"Марк Александрович Алданов. Мир после Гитлера (Из записных книжек)" - читать интересную книгу автора


О ГОСТЕПРИИМСТВЕ

В Ялте на конференции 1945 года гостеприимство было сказочное. Элеонора
Рузвельт в своих воспоминаниях ("This I Remember") пишет: "Франклин всегда
рассказывал о необыкновенных банкетах, устраивавшихся русскими вождями;
количество еды и особенно напитков произвело на него сильное впечатление".

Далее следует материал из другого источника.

import Mathlib

/-!
# The one-leg conditioning law (quantitative `δ = 1/2` regime of `stub_nonnegFlatDecay`)

Line `unit-tensor-orbit-nuclear-ratio` for the crux `FidelityWitnesses.DiagonalPowerDecay`
(`stmt-MatrixMultiplication-14053`), open stub `stub_nonnegFlatDecay`:
`|⟨S, Y⟩|² ≤ C·|ι|^{3/2-δ}·‖S‖²` for flat non-negative `Y` and orbit points
`S = Σ_l g₁(·,l) ⊗ g₂(·,l) ⊗ g₃(·,l)`.

`oneLegOrthonormalLaw` (Theorems/…OneLegOrthonormal.lean, p99776) settles the case of an orthonormal first
leg. This file (self-contained) makes it QUANTITATIVE (`oneLegConditionedLaw`, registered sub-goal): if the Gram matrix of ONE
leg is pinched between `m > 0` and `M` — lower Rayleigh bound `m·Σ_l |z_l|² ≤ ‖Σ_l z_l g₁(·,l)‖²` for all
coefficient vectors `z`, and column norms `‖g₁(·,l)‖² ≤ M` — then for every flat `Y`
`|⟨S, Y⟩|² ≤ (M/m) · |ι| · ‖S‖²`.
Consequence for the stub: a frame can violate the bound `C·|ι|^{3/2-δ}·‖S‖²` only if EACH of its three legs
has Gram condition ratio `M/m > C·|ι|^{1/2-δ}` — the difficulty is localised on frames that are
simultaneously ill-conditioned in all three legs by a POWER of `|ι|` (coherent cancelling frames).
-/

-- the tree's namespace `Summit.MatrixMultiplication.MatrixMultiplication.…` repeats a component by design
set_option linter.dupNamespace false

namespace Summit.MatrixMultiplication.MatrixMultiplication.Theorems.DiagonalPowerDecay

open scoped BigOperators ComplexConjugate

noncomputable section

/-- The overlap of a frame tensor with `Y` is the sum of the triad overlaps (linearity in the frame index). -/
theorem condLeg_overlap_sum {ι : Type} [Fintype ι] (g₁ g₂ g₃ : Matrix ι ι ℂ) (Y : ι → ι → ι → ℂ) :
    (∑ a, ∑ b, ∑ c, (∑ l, g₁ a l * g₂ b l * g₃ c l) * Y a b c) =
      ∑ l, ∑ a, ∑ b, ∑ c, g₁ a l * g₂ b l * g₃ c l * Y a b c := by
  simp only [Finset.sum_mul]
  calc (∑ a, ∑ b, ∑ c, ∑ l, g₁ a l * g₂ b l * g₃ c l * Y a b c)
      = ∑ a, ∑ b, ∑ l, ∑ c, g₁ a l * g₂ b l * g₃ c l * Y a b c :=
        Finset.sum_congr rfl fun a _ => Finset.sum_congr rfl fun b _ => Finset.sum_comm
    _ = ∑ a, ∑ l, ∑ b, ∑ c, g₁ a l * g₂ b l * g₃ c l * Y a b c :=
        Finset.sum_congr rfl fun a _ => Finset.sum_comm
    _ = ∑ l, ∑ a, ∑ b, ∑ c, g₁ a l * g₂ b l * g₃ c l * Y a b c := Finset.sum_comm

/-- **The one-leg conditioning law** (registered sub-goal `oneLegConditionedLaw` of crux
`stmt-MatrixMultiplication-14053`, line `unit-tensor-orbit-nuclear-ratio`): for a spectrally flat `Y` and a
frame `S = Σ_l g₁(·,l) ⊗ g₂(·,l) ⊗ g₃(·,l)` whose first leg satisfies `m·Σ|z_l|² ≤ ‖Σ_l z_l g₁(·,l)‖²`
(`m > 0`) and `‖g₁(·,l)‖² ≤ M`, one has `|⟨S, Y⟩|² ≤ (M/m)·|ι|·‖S‖²`. -/
theorem oneLegConditionedLaw :
    ∀ (ι : Type) [Fintype ι] [DecidableEq ι] (Y : ι → ι → ι → ℂ),
      (∀ w u v : ι → ℂ, ‖∑ a, ∑ b, ∑ c, w a * u b * v c * Y a b c‖ ≤
          Real.sqrt (∑ a, ‖w a‖ ^ 2) * Real.sqrt (∑ b, ‖u b‖ ^ 2) * Real.sqrt (∑ c, ‖v c‖ ^ 2)) →
      ∀ (m M : ℝ) (g₁ g₂ g₃ : Matrix ι ι ℂ), 0 < m →
        (∀ z : ι → ℂ, m * ∑ l, ‖z l‖ ^ 2 ≤ ∑ a, ‖∑ l, g₁ a l * z l‖ ^ 2) →
        (∀ l : ι, (∑ a, ‖g₁ a l‖ ^ 2) ≤ M) →
        ‖∑ a, ∑ b, ∑ c, (∑ l, g₁ a l * g₂ b l * g₃ c l) * Y a b c‖ ^ 2 ≤
          M / m * (Fintype.card ι : ℝ) * ∑ a, ∑ b, ∑ c, ‖∑ l, g₁ a l * g₂ b l * g₃ c l‖ ^ 2 := by
  intro ι _ _ Y hY m M g₁ g₂ g₃ hm hlow hup
  set B : ι → ℝ := fun l => Real.sqrt (∑ b, ‖g₂ b l‖ ^ 2) with hB
  set Cc : ι → ℝ := fun l => Real.sqrt (∑ c, ‖g₃ c l‖ ^ 2) with hCc
  -- empty format: every sum vanishes
  rcases isEmpty_or_nonempty ι with hι | ⟨⟨l₀⟩⟩
  · simp
  have hM0 : 0 ≤ M := (Finset.sum_nonneg fun a _ => sq_nonneg ‖g₁ a l₀‖).trans (hup l₀)
  -- Step 1: `|⟨S,Y⟩| ≤ √M · Σ_l B_l C_l`
  have step1 : ‖∑ a, ∑ b, ∑ c, (∑ l, g₁ a l * g₂ b l * g₃ c l) * Y a b c‖ ≤
      Real.sqrt M * ∑ l, B l * Cc l := by
    rw [condLeg_overlap_sum, Finset.mul_sum]
    refine (norm_sum_le _ _).trans (Finset.sum_le_sum fun l _ => ?_)
    have h := hY (fun a => g₁ a l) (fun b => g₂ b l) (fun c => g₃ c l)
    refine h.trans ?_
    have hcol : Real.sqrt (∑ a, ‖g₁ a l‖ ^ 2) ≤ Real.sqrt M := Real.sqrt_le_sqrt (hup l)
    calc Real.sqrt (∑ a, ‖g₁ a l‖ ^ 2) * B l * Cc l
        ≤ Real.sqrt M * B l * Cc l := by gcongr
      _ = Real.sqrt M * (B l * Cc l) := by ring
  -- Step 2: Cauchy–Schwarz over `l`
  have step2 : (∑ l, B l * Cc l) ^ 2 ≤ (Fintype.card ι : ℝ) * ∑ l, (B l * Cc l) ^ 2 := by
    have h := Finset.sum_mul_sq_le_sq_mul_sq Finset.univ (fun _ : ι => (1 : ℝ)) (fun l => B l * Cc l)
    simp only [one_mul, one_pow, Finset.sum_const, Finset.card_univ, nsmul_eq_mul, mul_one] at h
    exact h
  -- Step 3: `m · Σ_l (B_l C_l)² ≤ ‖S‖²` (lower Rayleigh bound in the first slot, for fixed `(b, c)`)
  have step3 : m * (∑ l, (B l * Cc l) ^ 2) ≤ ∑ a, ∑ b, ∑ c, ‖∑ l, g₁ a l * g₂ b l * g₃ c l‖ ^ 2 := by
    have e : (∑ l, (B l * Cc l) ^ 2) = ∑ b, ∑ c, ∑ l, ‖g₂ b l * g₃ c l‖ ^ 2 := by
      calc (∑ l, (B l * Cc l) ^ 2) = ∑ l, (∑ b, ‖g₂ b l‖ ^ 2) * ∑ c, ‖g₃ c l‖ ^ 2 := by
            refine Finset.sum_congr rfl fun l _ => ?_
            rw [mul_pow, hB, hCc, Real.sq_sqrt (by positivity), Real.sq_sqrt (by positivity)]
        _ = ∑ l, ∑ b, ∑ c, ‖g₂ b l * g₃ c l‖ ^ 2 := by
            refine Finset.sum_congr rfl fun l _ => ?_
            rw [Finset.sum_mul_sum]
            exact Finset.sum_congr rfl fun b _ => Finset.sum_congr rfl fun c _ => by
              rw [norm_mul, mul_pow]
        _ = ∑ b, ∑ l, ∑ c, ‖g₂ b l * g₃ c l‖ ^ 2 := Finset.sum_comm
        _ = ∑ b, ∑ c, ∑ l, ‖g₂ b l * g₃ c l‖ ^ 2 := Finset.sum_congr rfl fun b _ => Finset.sum_comm
    rw [e, Finset.mul_sum]
    calc (∑ b, m * ∑ c, ∑ l, ‖g₂ b l * g₃ c l‖ ^ 2)
        = ∑ b, ∑ c, m * ∑ l, ‖g₂ b l * g₃ c l‖ ^ 2 := by
          refine Finset.sum_congr rfl fun b _ => ?_
          rw [Finset.mul_sum]
      _ ≤ ∑ b, ∑ c, ∑ a, ‖∑ l, g₁ a l * (g₂ b l * g₃ c l)‖ ^ 2 :=
          Finset.sum_le_sum fun b _ => Finset.sum_le_sum fun c _ => hlow (fun l => g₂ b l * g₃ c l)
      _ = ∑ b, ∑ a, ∑ c, ‖∑ l, g₁ a l * (g₂ b l * g₃ c l)‖ ^ 2 :=
          Finset.sum_congr rfl fun b _ => Finset.sum_comm
      _ = ∑ a, ∑ b, ∑ c, ‖∑ l, g₁ a l * (g₂ b l * g₃ c l)‖ ^ 2 := Finset.sum_comm
      _ = ∑ a, ∑ b, ∑ c, ‖∑ l, g₁ a l * g₂ b l * g₃ c l‖ ^ 2 := by
          simp only [mul_assoc]
  -- assemble
  calc ‖∑ a, ∑ b, ∑ c, (∑ l, g₁ a l * g₂ b l * g₃ c l) * Y a b c‖ ^ 2
      ≤ (Real.sqrt M * ∑ l, B l * Cc l) ^ 2 := pow_le_pow_left₀ (norm_nonneg _) step1 2
    _ = M * (∑ l, B l * Cc l) ^ 2 := by rw [mul_pow, Real.sq_sqrt hM0]
    _ ≤ M * ((Fintype.card ι : ℝ) * ∑ l, (B l * Cc l) ^ 2) := mul_le_mul_of_nonneg_left step2 hM0
    _ = M / m * (Fintype.card ι : ℝ) * (m * ∑ l, (B l * Cc l) ^ 2) := by
          rw [div_mul_eq_mul_div, div_mul_eq_mul_div, eq_div_iff hm.ne']
          ring
    _ ≤ M / m * (Fintype.card ι : ℝ) * ∑ a, ∑ b, ∑ c, ‖∑ l, g₁ a l * g₂ b l * g₃ c l‖ ^ 2 := by
          have hk : 0 ≤ M / m * (Fintype.card ι : ℝ) :=
            mul_nonneg (div_nonneg hM0 hm.le) (Nat.cast_nonneg _)
          exact mul_le_mul_of_nonneg_left step3 hk

end

end Summit.MatrixMultiplication.MatrixMultiplication.Theorems.DiagonalPowerDecay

Еще больше был поражен Черчилль. С восхищением описывает он и Воронцовский
дворец. Кто-то в британской делегации сказал, что во дворце есть
великолепный стеклянный аквариум, но без золотых рыбок. Через два дня были
доставлены золотые рыбки.
Другой англичанин вскользь упомянул, что любит добавлять к коктейлю
лимон. На следующий день в вестибюле оказалось дерево с лимонами, откуда-то
доставленное на аэроплане. "Их расточительность (в гостеприимстве) переходит
все границы", - телеграфирует Черчилль своему заместителю в коалиционном
кабинете Эттли.
Имеет ли значение гостеприимство на конференциях? Некоторое значение,
конечно, имеет. Преувеличивать не надо, вино и хорошие обеды можно иметь и
без конференций. И все-таки что-то они меняют, особенно в наше время.
Наполеон за обедом оставался четверть часа и почти никогда не пил.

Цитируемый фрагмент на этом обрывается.